● **Given entries**:
=== Begin Enclosure ===

import Summits.MatrixMultiplication.MatrixMultiplication.Theorems.EdgePencilTriangles
import HarnessLib

/-!
# The excess decomposition of the attacked leaf: `TetraFlat ⟺ (α ≥ 1/2) ∧ (ω(K₄) = ω(K₄ - e))`,
# and the weakened exact cut `ω = 2 ⟺ [ω(K₄) ≤ ω(2,1,2)] ∧ TetraNoSaving`

Support kernel for `stmt-MatrixMultiplication-33477` (`TetraFlat : ω(K₄) ≤ 4`) of route
`TetrahedronCarving` (lineage `decomp-mm-lens-6`, generation 20; barrier-complement carving).

By `EdgePencilTriangles` the diamond `K₄ - e` has the RECTANGULAR exponent `ψ(1) = ω(2,1,2) =
2·ω(1,1/2,1)`, which is also the grouping floor of the tetrahedron: `ω(2,1,2) ≤ ω(K₄) ≤ 2ω`. Call
`e := ω(K₄) − ω(2,1,2) ∈ [0, 2ω − ω(2,1,2)]` the NON-RECTANGULAR EXCESS of the tetrahedron — the
exponent cost of gluing the sixth edge (an EPR pair between the two apexes) onto the diamond.

* §1 `TetraFlat ⟺ (1/2 ≤ α) ∧ (e = 0)` (`tetraFlat_iff_halfAlpha_and_excessZero`): the attacked leaf
  splits, with a PROVED trivial assembly, into its rectangular shadow `α ≥ 1/2` (`ω(2,1,2) = 4`; inside
  the laser-method world, below the Christandl–Le Gall–Lysikov–Zuiddam `CW`-barrier `0.625` for `α`) and
  the purely tensorial statement `ExcessZero : ω(K₄) ≤ ω(2,1,2)` («the tetrahedron costs no more than
  the diamond»).
* §2 **The weakened exact cut** `ω = 2 ⟺ ExcessZero ∧ TetraNoSaving`
  (`matrixMultiplication_iff_excessZero_and_tetraNoSaving`): in the cut of record
  `ω = 2 ⟺ TetraFlat ∧ TetraNoSaving` the attacked leaf `TetraFlat` may be replaced by its strictly
  weaker conjunct `ExcessZero` (`2ω ≤ ω(K₄) ≤ ω(2,1,2) ≤ ω + 2 ⟹ ω ≤ 2`), the residual unchanged.
  Both `ExcessZero` and `α ≥ 1/2` are NEC (`ω = 2 ⟹` each).
* §3 Consequences of `ExcessZero`: `ω(K₄) ≤ 2ω(1,1/2,1) ≤ 4 + (1−2a)/(1−a)·(ω − 2)` for every
  `a ≤ min(α, 1/2)` (convexity of `k ↦ ω(1,k,1)` and its flat segment), in particular `≤ ω + 2`; so
  `ExcessZero` predicts `ω(K₄)` at most `≈ 4.2` from the record `α > 0.3213`, `ω < 2.3714` (and `≈ 4.09`
  from the tabulated `ω(1,0.5,1)`), strictly below the printed `ω(K₄) < 4.633908`, without implying `4`.
* §4 Independence models (`ExcessWeb`): over the inequalities recorded in the tree between
  `ω, ω(1,1/2,1), ω(K₄)` — including the two new laws `2ω(1,1/2,1) ≤ ω(K₄)` and the chord costume —
  `ExcessZero` holds in a world with `ω ≠ 2`, `α < 1/2`, `ω(K₄) > 4` (so it implies neither the summit
  nor `TetraFlat` nor `α ≥ 1/2` by bookkeeping) and fails in another where `α ≥ 1/2` holds: the two
  conjuncts of `TetraFlat` are independent and each is strictly weaker than the leaf, relative to the record.

References: Christandl–Vrana–Zuiddam, arXiv:1609.07476, §1.2–1.3, Prop. 1.1.26; Lotti–Romani 1983;
Christandl–Le Gall–Lysikov–Zuiddam, arXiv:2003.03019, Thm. 1.2 (`α`-barrier `0.625` for `CW`-methods);
Coppersmith 1982 (`α > 0`). [ChristandlVranaZuiddam2016] [LottiRomani1983]
[ChristandlLeGallLysikovZuiddam2025] [Coppersmith1982]
-/

noncomputable section

set_option linter.dupNamespace false

open Literature.Computability.AlgebraicComplexity
open Summit.MatrixMultiplication.MatrixMultiplication.Theorems.TetrahedronTensor
open Summit.MatrixMultiplication.MatrixMultiplication.Theses.TetrahedronCarving

namespace Summit.MatrixMultiplication.MatrixMultiplication.Theorems.EdgePencil

/-! ## §1 The excess and the split of the attacked leaf -/

section Excess

variable (F : Type) [Field F]

/-- The non-rectangular excess `ω(K₄) − ω(2,1,2)` lies in `[0, 2ω − ω(2,1,2)]`. -/
theorem excess_window :
    0 ≤ omegaTetra F - omegaRect F 2 1 2 ∧
      omegaTetra F - omegaRect F 2 1 2 ≤ 2 * omega F - omegaRect F 2 1 2 :=
  ⟨sub_nonneg.2 (omegaRect_two_one_two_le_omegaTetra F),
    by linarith [omegaTetra_le_two_mul_omega F]⟩

/-- `ω(2,1,2) ≤ 4 ⟺ α ≥ 1/2` (`ω(2,1,2) = 2ω(1,1/2,1) ≥ 4` always). [cite: LeGall2012, §1] -/
theorem omegaRect_two_one_two_le_four_iff_half_le_dualExponentAlpha :
    omegaRect F 2 1 2 ≤ 4 ↔ 1 / 2 ≤ dualExponentAlpha F := by
  rw [← omegaPencil_one_eq_omegaRect_two_one_two]
  exact diamondFlat_iff_half_le_dualExponentAlpha F

/-- `ω(2,1,2) = 4 ⟺ α ≥ 1/2`. [cite: LeGall2012, §1] -/
theorem omegaRect_two_one_two_eq_four_iff_half_le_dualExponentAlpha :
    omegaRect F 2 1 2 = 4 ↔ 1 / 2 ≤ dualExponentAlpha F := by
  rw [← omegaRect_two_one_two_le_four_iff_half_le_dualExponentAlpha]
  exact ⟨fun h => h.le, fun h => le_antisymm h (four_le_omegaRect_two_one_two F)⟩

/-- `ExcessZero` as a value statement: `ω(K₄) ≤ ω(2,1,2) ⟺ ω(K₄) = ω(2,1,2)`. -/
theorem excessZero_iff_eq : omegaTetra F ≤ omegaRect F 2 1 2 ↔ omegaTetra F = omegaRect F 2 1 2 :=
  ⟨fun h => le_antisymm h (omegaRect_two_one_two_le_omegaTetra F), fun h => h.le⟩

/-- `ExcessZero` ⟺ «the sixth edge is free»: `ω(K₄) = ψ(1) = ω(K₄ - e)`. -/
theorem excessZero_iff_omegaTetra_eq_omegaPencil_one :
    omegaTetra F ≤ omegaRect F 2 1 2 ↔ omegaTetra F = omegaPencil F 1 := by
  rw [excessZero_iff_eq, omegaPencil_one_eq_omegaRect_two_one_two]

/-- **THE EXCESS DECOMPOSITION OF THE ATTACKED LEAF**:
`TetraFlat ⟺ (1/2 ≤ α) ∧ (ω(K₄) ≤ ω(2,1,2))` — the rectangular shadow and the non-rectangular excess,
with the trivial proved assembly `ω(K₄) ≤ ω(2,1,2) = 4`. [cite: ChristandlVranaZuiddam2016, §1.3] -/
theorem tetraFlat_iff_halfAlpha_and_excessZero :
    TetraFlat ↔ 1 / 2 ≤ dualExponentAlpha ℂ ∧ omegaTetra ℂ ≤ omegaRect ℂ 2 1 2 := by
  constructor
  · intro h
    exact ⟨half_le_dualExponentAlpha_of_tetraFlat h,
      le_trans (show omegaTetra ℂ ≤ 4 from h) (four_le_omegaRect_two_one_two ℂ)⟩
  · rintro ⟨hα, hE⟩
    have h4 := (omegaRect_two_one_two_eq_four_iff_half_le_dualExponentAlpha ℂ).2 hα
    show omegaTetra ℂ ≤ 4
    rw [← h4]
    exact hE

/-- `TetraFlat ⟹ ExcessZero`. -/
theorem excessZero_of_tetraFlat (h : TetraFlat) : omegaTetra ℂ ≤ omegaRect ℂ 2 1 2 :=
  (tetraFlat_iff_halfAlpha_and_excessZero.1 h).2

/-! ## §2 The weakened exact cut -/

/-- NEC: `ω = 2 ⟹ ExcessZero`. -/
theorem excessZero_of_matrixMultiplication (hS : _root_.MatrixMultiplication) :
    omegaTetra ℂ ≤ omegaRect ℂ 2 1 2 :=
  excessZero_of_tetraFlat (omegaTetra_le_four_of_matrixMultiplication hS)

/-- NEC: `ω = 2 ⟹ α ≥ 1/2`. -/
theorem halfAlpha_of_matrixMultiplication (hS : _root_.MatrixMultiplication) :
    1 / 2 ≤ dualExponentAlpha ℂ :=
  half_le_dualExponentAlpha_of_tetraFlat (omegaTetra_le_four_of_matrixMultiplication hS)

/-- SUFFICIENCY over any field: `ω(K₄) ≤ ω(2,1,2)` and `2ω ≤ ω(K₄)` give `ω = 2`
(`ω(2,1,2) = ψ(1) ≤ ω + 2`, the cherry cover). -/
theorem omega_eq_two_of_excessZero_of_noSaving (hE : omegaTetra F ≤ omegaRect F 2 1 2)
    (hB : 2 * omega F ≤ omegaTetra F) : omega F = 2 := by
  have hc := omegaPencil_one_le_omega_add_two F
  rw [omegaPencil_one_eq_omegaRect_two_one_two] at hc
  exact le_antisymm (by linarith) (omega_two_le F)

/-- **THE WEAKENED EXACT CUT**: `ω = 2 ⟺ [ω(K₄) ≤ ω(2,1,2)] ∧ TetraNoSaving` — the cut of record
`TetraFlat ∧ TetraNoSaving` with the attacked leaf replaced by its non-rectangular conjunct.
[cite: ChristandlVranaZuiddam2016, §1.3] -/
theorem matrixMultiplication_iff_excessZero_and_tetraNoSaving :
    _root_.MatrixMultiplication ↔ omegaTetra ℂ ≤ omegaRect ℂ 2 1 2 ∧ TetraNoSaving :=
  ⟨fun hS => ⟨excessZero_of_matrixMultiplication hS, (matrixMultiplication_iff_tetra.1 hS).2⟩,
    fun h => _root_.MatrixMultiplication_iff.2 (omega_eq_two_of_excessZero_of_noSaving ℂ h.1 h.2)⟩

/-- The same cut with the pencil exponent: `ω = 2 ⟺ [ω(K₄) ≤ ψ(1)] ∧ [2ω ≤ ω(K₄)]`
(«closing the diamond is free» ∧ «no saving over two triangles»). -/
theorem matrixMultiplication_iff_sixthEdgeFree_and_noSaving :
    _root_.MatrixMultiplication ↔ omegaTetra ℂ ≤ omegaPencil ℂ 1 ∧ 2 * omega ℂ ≤ omegaTetra ℂ := by
  rw [matrixMultiplication_iff_excessZero_and_tetraNoSaving, omegaPencil_one_eq_omegaRect_two_one_two]
  rfl

/-- Under `ExcessZero` the residual reads `2ω ≤ ω(2,1,2)`, i.e. `ω ≤ ω(1,1/2,1)`, and the three
pieces recombine: `ω = 2 ⟺ (α ≥ 1/2) ∧ ExcessZero ∧ TetraNoSaving`. -/
theorem matrixMultiplication_iff_halfAlpha_excessZero_noSaving :
    _root_.MatrixMultiplication ↔
      1 / 2 ≤ dualExponentAlpha ℂ ∧ omegaTetra ℂ ≤ omegaRect ℂ 2 1 2 ∧ TetraNoSaving := by
  rw [matrixMultiplication_iff_tetra, ← and_assoc]
  show omegaTetra ℂ ≤ 4 ∧ _ ↔ _
  exact and_congr_left fun _ => tetraFlat_iff_halfAlpha_and_excessZero

/-! ## §3 What `ExcessZero` predicts -/

/-- `ExcessZero ⟹ ω(K₄) ≤ 2·ω(1,1/2,1) ≤ ω + 2`. -/
theorem omegaTetra_le_of_excessZero (hE : omegaTetra F ≤ omegaRect F 2 1 2) :
    omegaTetra F ≤ 2 * omegaRect F 1 (1 / 2) 1 ∧ omegaTetra F ≤ omega F + 2 := by
  have h1 := omegaPencil_one_eq F
  have h2 := omegaPencil_one_eq_omegaRect_two_one_two F
  have hc := omegaPencil_one_le_omega_add_two F
  constructor <;> linarith

/-- Convexity with the flat segment: `ω(1,1/2,1) ≤ 2 + (1/2 − a)/(1 − a)·(ω − 2)` for
`0 ≤ a ≤ 1/2`, `a ≤ α`. [cite: LottiRomani1983, §3] -/
theorem omegaRect_half_le_chord {a : ℝ} (ha0 : 0 ≤ a) (ha : a ≤ 1 / 2)
    (hα : a ≤ dualExponentAlpha F) :
    omegaRect F 1 (1 / 2) 1 ≤ 2 + (1 / 2 - a) / (1 - a) * (omega F - 2) := by
  have hconv := omegaRect_convexOn_middle_holds F
  have hfa : omegaRect F 1 a 1 = 2 := omegaRect_eq_two_of_le_dualExponentAlpha F hα
  have h1a : 0 < 1 - a := by linarith
  -- `1/2 = t·a + s·1` with `t = (1/2)/(1-a)`, `s = (1/2 - a)/(1-a)`
  set t : ℝ := (1 / 2) / (1 - a) with ht
  set s : ℝ := (1 / 2 - a) / (1 - a) with hs
  have ht0 : 0 ≤ t := div_nonneg (by norm_num) h1a.le
  have hs0 : 0 ≤ s := div_nonneg (by linarith) h1a.le
  have hts : t + s = 1 := by
    rw [ht, hs, ← add_div, div_eq_one_iff_eq h1a.ne']
    ring
  have hmid : t * a + s * (1 : ℝ) = 1 / 2 := by
    rw [ht, hs, div_mul_eq_mul_div, mul_one, ← add_div, div_eq_iff h1a.ne']
    ring
  have h := hconv.2 (Set.mem_Ici.2 ha0) (Set.mem_Ici.2 zero_le_one) ht0 hs0 hts
  simp only [smul_eq_mul] at h
  rw [hmid, hfa, omegaRect_one_one_one] at h
  -- `h : ω(1,1/2,1) ≤ t·2 + s·ω`; and `t·2 + s·ω = 2 + s(ω - 2)` since `t + s = 1`
  have : t * 2 + s * omega F = 2 + s * (omega F - 2) := by
    have : t = 1 - s := by linarith
    rw [this]; ring
  linarith

/-- **`ExcessZero ⟹ ω(K₄) ≤ 4 + (1 − 2a)/(1 − a)·(ω − 2)`** for every `0 ≤ a ≤ 1/2` with `a ≤ α`
(`a = 0`: `ω + 2`; with the record `a = 0.3213`, `ω < 2.3714`: `< 4.2`, below the printed
`ω(K₄) < 4.633908` and above `4`). [cite: ChristandlVranaZuiddam2016, §1.2 (table)] -/
theorem omegaTetra_le_chord_of_excessZero {a : ℝ} (ha0 : 0 ≤ a) (ha : a ≤ 1 / 2)
    (hα : a ≤ dualExponentAlpha F) (hE : omegaTetra F ≤ omegaRect F 2 1 2) :
    omegaTetra F ≤ 4 + (1 - 2 * a) / (1 - a) * (omega F - 2) := by
  have h1 := (omegaTetra_le_of_excessZero F hE).1
  have h2 := omegaRect_half_le_chord F ha0 ha hα
  have h1a : 0 < 1 - a := by linarith
  have hid : (1 - 2 * a) / (1 - a) = 2 * ((1 / 2 - a) / (1 - a)) := by
    rw [mul_div_assoc']
    congr 1
    ring
  rw [hid]
  linarith

/-- Numerical instance: if `0.3213 ≤ α` and `ω ≤ 2.3714` then `ExcessZero ⟹ ω(K₄) < 4.2`. -/
theorem omegaTetra_lt_of_excessZero_record (hα : (0.3213 : ℝ) ≤ dualExponentAlpha F)
    (hω : omega F ≤ 2.3714) (hE : omegaTetra F ≤ omegaRect F 2 1 2) : omegaTetra F < 4.2 := by
  have h := omegaTetra_le_chord_of_excessZero F (a := 0.3213) (by norm_num) (by norm_num) hα hE
  have hω2 := omega_two_le F
  have hc : (1 - 2 * (0.3213 : ℝ)) / (1 - 0.3213) * (omega F - 2) ≤ 0.5266 * (omega F - 2) := by
    apply mul_le_mul_of_nonneg_right _ (by linarith)
    rw [div_le_iff₀ (by norm_num)]
    norm_num
  linarith

end Excess

/-! ## §4 Independence models over the recorded inequalities -/

/-- A model of the inequalities the tree records between `ω` (`om`), `ω(1,1/2,1)` (`mid`) and
`ω(K₄)` (`tet`): flattening, `mid ≥ 2`, convexity `mid ≤ (2 + ω)/2`, the chord costume
`mid = (2+ω)/2 → ω = 2` (`EdgePencilExponent`, given `α > 0`), the grouping floor `2·mid ≤ ω(K₄)`
(`= ω(2,1,2) ≤ ω(K₄)`), the cover `ω(K₄) ≤ 2ω`, and the Lotti–Romani shadow `ω(K₄) ≤ 4 → ω ≤ 12/5`. -/
structure ExcessWeb where
  /-- stands for `ω` -/
  om : ℝ
  /-- stands for `ω(1,1/2,1)` -/
  mid : ℝ
  /-- stands for `ω(K₄)` -/
  tet : ℝ
  two_le_om : 2 ≤ om
  two_le_mid : 2 ≤ mid
  mid_le_avg : mid ≤ (2 + om) / 2
  chord_costume : mid = (2 + om) / 2 → om = 2
  two_mid_le_tet : 2 * mid ≤ tet
  tet_le_two_om : tet ≤ 2 * om
  shadow : tet ≤ 4 → om ≤ 12 / 5

namespace ExcessWeb

/-- In every web the weakened cut decides: `tet ≤ 2·mid ∧ 2·om ≤ tet → om = 2`. -/
theorem om_eq_two_of_cut (W : ExcessWeb) (hE : W.tet ≤ 2 * W.mid) (hB : 2 * W.om ≤ W.tet) :
    W.om = 2 := by
  have := W.mid_le_avg
  have := W.two_le_om
  linarith

/-- In every web `TetraFlat ⟺ HalfAlpha ∧ ExcessZero` (`tet ≤ 4 ⟺ mid = 2 ∧ tet ≤ 2 mid`). -/
theorem flat_iff (W : ExcessWeb) : W.tet ≤ 4 ↔ W.mid = 2 ∧ W.tet ≤ 2 * W.mid := by
  have := W.two_le_mid
  have := W.two_mid_le_tet
  constructor
  · intro h
    exact ⟨by linarith, by linarith⟩
  · rintro ⟨h1, h2⟩
    linarith

/-- A web at the record `ω = 2.37` in which `α ≥ 1/2` HOLDS (`mid = 2`) but the excess is positive
(`ω(K₄) = 4.5 > 4 = ω(2,1,2)`). -/
def halfAlphaWorld : ExcessWeb where
  om := 2.37
  mid := 2
  tet := 4.5
  two_le_om := by norm_num
  two_le_mid := by norm_num
  mid_le_avg := by norm_num
  chord_costume := by norm_num
  two_mid_le_tet := by norm_num
  tet_le_two_om := by norm_num
  shadow := by norm_num

/-- A web at `ω = 2.37` in which the excess VANISHES (`ω(K₄) = ω(2,1,2) = 4.1`) but `α < 1/2`
(`mid = 2.05 > 2`), `ω(K₄) > 4`, `ω ≠ 2`. -/
def excessZeroWorld : ExcessWeb where
  om := 2.37
  mid := 2.05
  tet := 4.1
  two_le_om := by norm_num
  two_le_mid := by norm_num
  mid_le_avg := by norm_num
  chord_costume := by norm_num
  two_mid_le_tet := by norm_num
  tet_le_two_om := by norm_num
  shadow := by norm_num

/-- **`ExcessZero` is undecided by the record and implies neither the summit, nor `TetraFlat`, nor
`α ≥ 1/2` by bookkeeping**; and it fails in a web where `α ≥ 1/2` holds. -/
theorem excessZero_undecided :
    (excessZeroWorld.tet ≤ 2 * excessZeroWorld.mid ∧ excessZeroWorld.om ≠ 2 ∧
        ¬ excessZeroWorld.tet ≤ 4 ∧ excessZeroWorld.mid ≠ 2) ∧
      ¬ halfAlphaWorld.tet ≤ 2 * halfAlphaWorld.mid := by
  refine ⟨⟨by norm_num [excessZeroWorld], by norm_num [excessZeroWorld],
    by norm_num [excessZeroWorld], by norm_num [excessZeroWorld]⟩, by norm_num [halfAlphaWorld]⟩

/-- **`α ≥ 1/2` is undecided by the record and does not give `ExcessZero` or `TetraFlat`**. -/
theorem halfAlpha_undecided :
    (halfAlphaWorld.mid = 2 ∧ halfAlphaWorld.om ≠ 2 ∧ ¬ halfAlphaWorld.tet ≤ 4) ∧
      excessZeroWorld.mid ≠ 2 := by
  refine ⟨⟨by norm_num [halfAlphaWorld], by norm_num [halfAlphaWorld],
    by norm_num [halfAlphaWorld]⟩, by norm_num [excessZeroWorld]⟩

end ExcessWeb

end Summit.MatrixMultiplication.MatrixMultiplication.Theorems.EdgePencil

end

=== End Enclosure ===

● **Action item**:
Working from the entries above, return all lines that contain "where".

● **Output of the task**:
  nor `TetraFlat` nor `α ≥ 1/2` by bookkeeping) and fails in another where `α ≥ 1/2` holds: the two
structure ExcessWeb where
def halfAlphaWorld : ExcessWeb where
def excessZeroWorld : ExcessWeb where
`α ≥ 1/2` by bookkeeping**; and it fails in a web where `α ≥ 1/2` holds. -/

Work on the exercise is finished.